Exercise: Nothing but the lines from the one containing "ancient mild with" through the end of the entries below should be set down, each exactly as written.

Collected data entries
/---

import Summits.NavierStokesRegularity.NavierStokesRegularity.Theses.QuantisedSymmetry
import Summits.NavierStokesRegularity.NavierStokesRegularity.Theses.Blowup
import Literature.Analysis.FluidPDE.SelfSimilarLiouville
import HarnessLib

/-!
# Route `QuantisedSymmetry`, crux `PolyhedralDssProfileExists` (X⁻, stmt-NavierStokesRegularity-1404) —
# domination of `Blowup.BlowupTypeIDssProfile` (stmt-NavierStokesRegularity-0155); registered stub
# `stub_dominatesBlowupProfile` of line `polyhedral_cell` (lead c15)

A polyhedrally-equivariant Type-I `λ`-DSS nontrivial ancient mild profile is in particular a Type-I `λ`-DSS
nontrivial ancient mild profile with measurable slices, i.e. a counterexample to
`Literature.Analysis.FluidPDE.TypeIDSSLiouville λ`; hence X⁻ implies the sector-agnostic existence crux
`Blowup.BlowupTypeIDssProfile = ¬ ∀ λ, TypeIDSSLiouville λ ∧ ∀ R, RotatedTypeIDSSLiouville λ R` of route `Blowup`
(the negation of Tsai's Type-I (rotated) DSS Liouville conjecture). Since the truncation bridge is proved for every
profile (`quantisedSymmetry_polyhedralTruncationBridge_proof` via `filamentSkeletonRss_rdssProfileTruncation_proof`), the
group-theoretic clauses of X⁻ are load-bearing nowhere on the summit path: X⁻ is the sector restriction of 0155.
-/

set_option linter.dupNamespace false

namespace Summit.NavierStokesRegularity.NavierStokesRegularity.Theorems.PolyhedralDssProfileExists.PolyhedralCell

open MeasureTheory
open Literature.Analysis.FluidPDE

/-- **X⁻ negates Tsai's Type-I `λ`-DSS Liouville statement at its own factor**: a witness `(G, λ, u)` of
`PolyhedralDssProfileExists` gives `¬ TypeIDSSLiouville λ` for its `λ > 1` (the profile is ancient mild with
measurable slices, `λ`-DSS, Type I and not a.e. trivial). [folklore] -/
theorem exists_not_typeIDSSLiouville_of_polyhedralDssProfileExists
    (hX : _root_.Summit.NavierStokesRegularity.NavierStokesRegularity.Theses.QuantisedSymmetry.PolyhedralDssProfileExists) :
    ∃ c : ℝ, 1 < c ∧ ¬ TypeIDSSLiouville c := by
  obtain ⟨G, -, -, -, c, hc, u, hanc, hmeas, hdss, hdec, -, hnt⟩ := hX
  exact ⟨c, hc, fun hL => hnt (hL hc u hanc hmeas hdss hdec)⟩

/-- **REGISTERED STUB `stub_dominatesBlowupProfile` (line `polyhedral_cell`, lead c15): X⁻ implies
`Blowup.BlowupTypeIDssProfile`** (stmt-NavierStokesRegularity-0155): the polyhedral profile's factor `λ` refutes
the `TypeIDSSLiouville λ` conjunct of `∀ λ, TypeIDSSLiouville λ ∧ ∀ R, RotatedTypeIDSSLiouville λ R`. An implication
between two OPEN cruxes (it closes neither). [folklore] -/
theorem stub_dominatesBlowupProfile :
    _root_.Summit.NavierStokesRegularity.NavierStokesRegularity.Theses.QuantisedSymmetry.PolyhedralDssProfileExists →
      _root_.Summit.NavierStokesRegularity.NavierStokesRegularity.Theses.Blowup.BlowupTypeIDssProfile := by
  intro hX
  obtain ⟨c, -, hc⟩ := exists_not_typeIDSSLiouville_of_polyhedralDssProfileExists hX
  dsimp only [_root_.Summit.NavierStokesRegularity.NavierStokesRegularity.Theses.Blowup.BlowupTypeIDssProfile]
  exact fun hL => hc (hL c).1

end Summit.NavierStokesRegularity.NavierStokesRegularity.Theorems.PolyhedralDssProfileExists.PolyhedralCell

\---

Written answer:
`PolyhedralDssProfileExists` gives `¬ TypeIDSSLiouville λ` for its `λ > 1` (the profile is ancient mild with
measurable slices, `λ`-DSS, Type I and not a.e. trivial). [folklore] -/
theorem exists_not_typeIDSSLiouville_of_polyhedralDssProfileExists
    (hX : _root_.Summit.NavierStokesRegularity.NavierStokesRegularity.Theses.QuantisedSymmetry.PolyhedralDssProfileExists) :
    ∃ c : ℝ, 1 < c ∧ ¬ TypeIDSSLiouville c := by
  obtain ⟨G, -, -, -, c, hc, u, hanc, hmeas, hdss, hdec, -, hnt⟩ := hX
  exact ⟨c, hc, fun hL => hnt (hL hc u hanc hmeas hdss hdec)⟩

/-- **REGISTERED STUB `stub_dominatesBlowupProfile` (line `polyhedral_cell`, lead c15): X⁻ implies
`Blowup.BlowupTypeIDssProfile`** (stmt-NavierStokesRegularity-0155): the polyhedral profile's factor `λ` refutes
the `TypeIDSSLiouville λ` conjunct of `∀ λ, TypeIDSSLiouville λ ∧ ∀ R, RotatedTypeIDSSLiouville λ R`. An implication
between two OPEN cruxes (it closes neither). [folklore] -/
theorem stub_dominatesBlowupProfile :
    _root_.Summit.NavierStokesRegularity.NavierStokesRegularity.Theses.QuantisedSymmetry.PolyhedralDssProfileExists →
      _root_.Summit.NavierStokesRegularity.NavierStokesRegularity.Theses.Blowup.BlowupTypeIDssProfile := by
  intro hX
  obtain ⟨c, -, hc⟩ := exists_not_typeIDSSLiouville_of_polyhedralDssProfileExists hX
  dsimp only [_root_.Summit.NavierStokesRegularity.NavierStokesRegularity.Theses.Blowup.BlowupTypeIDssProfile]
  exact fun hL => hc (hL c).1

end Summit.NavierStokesRegularity.NavierStokesRegularity.Theorems.PolyhedralDssProfileExists.PolyhedralCell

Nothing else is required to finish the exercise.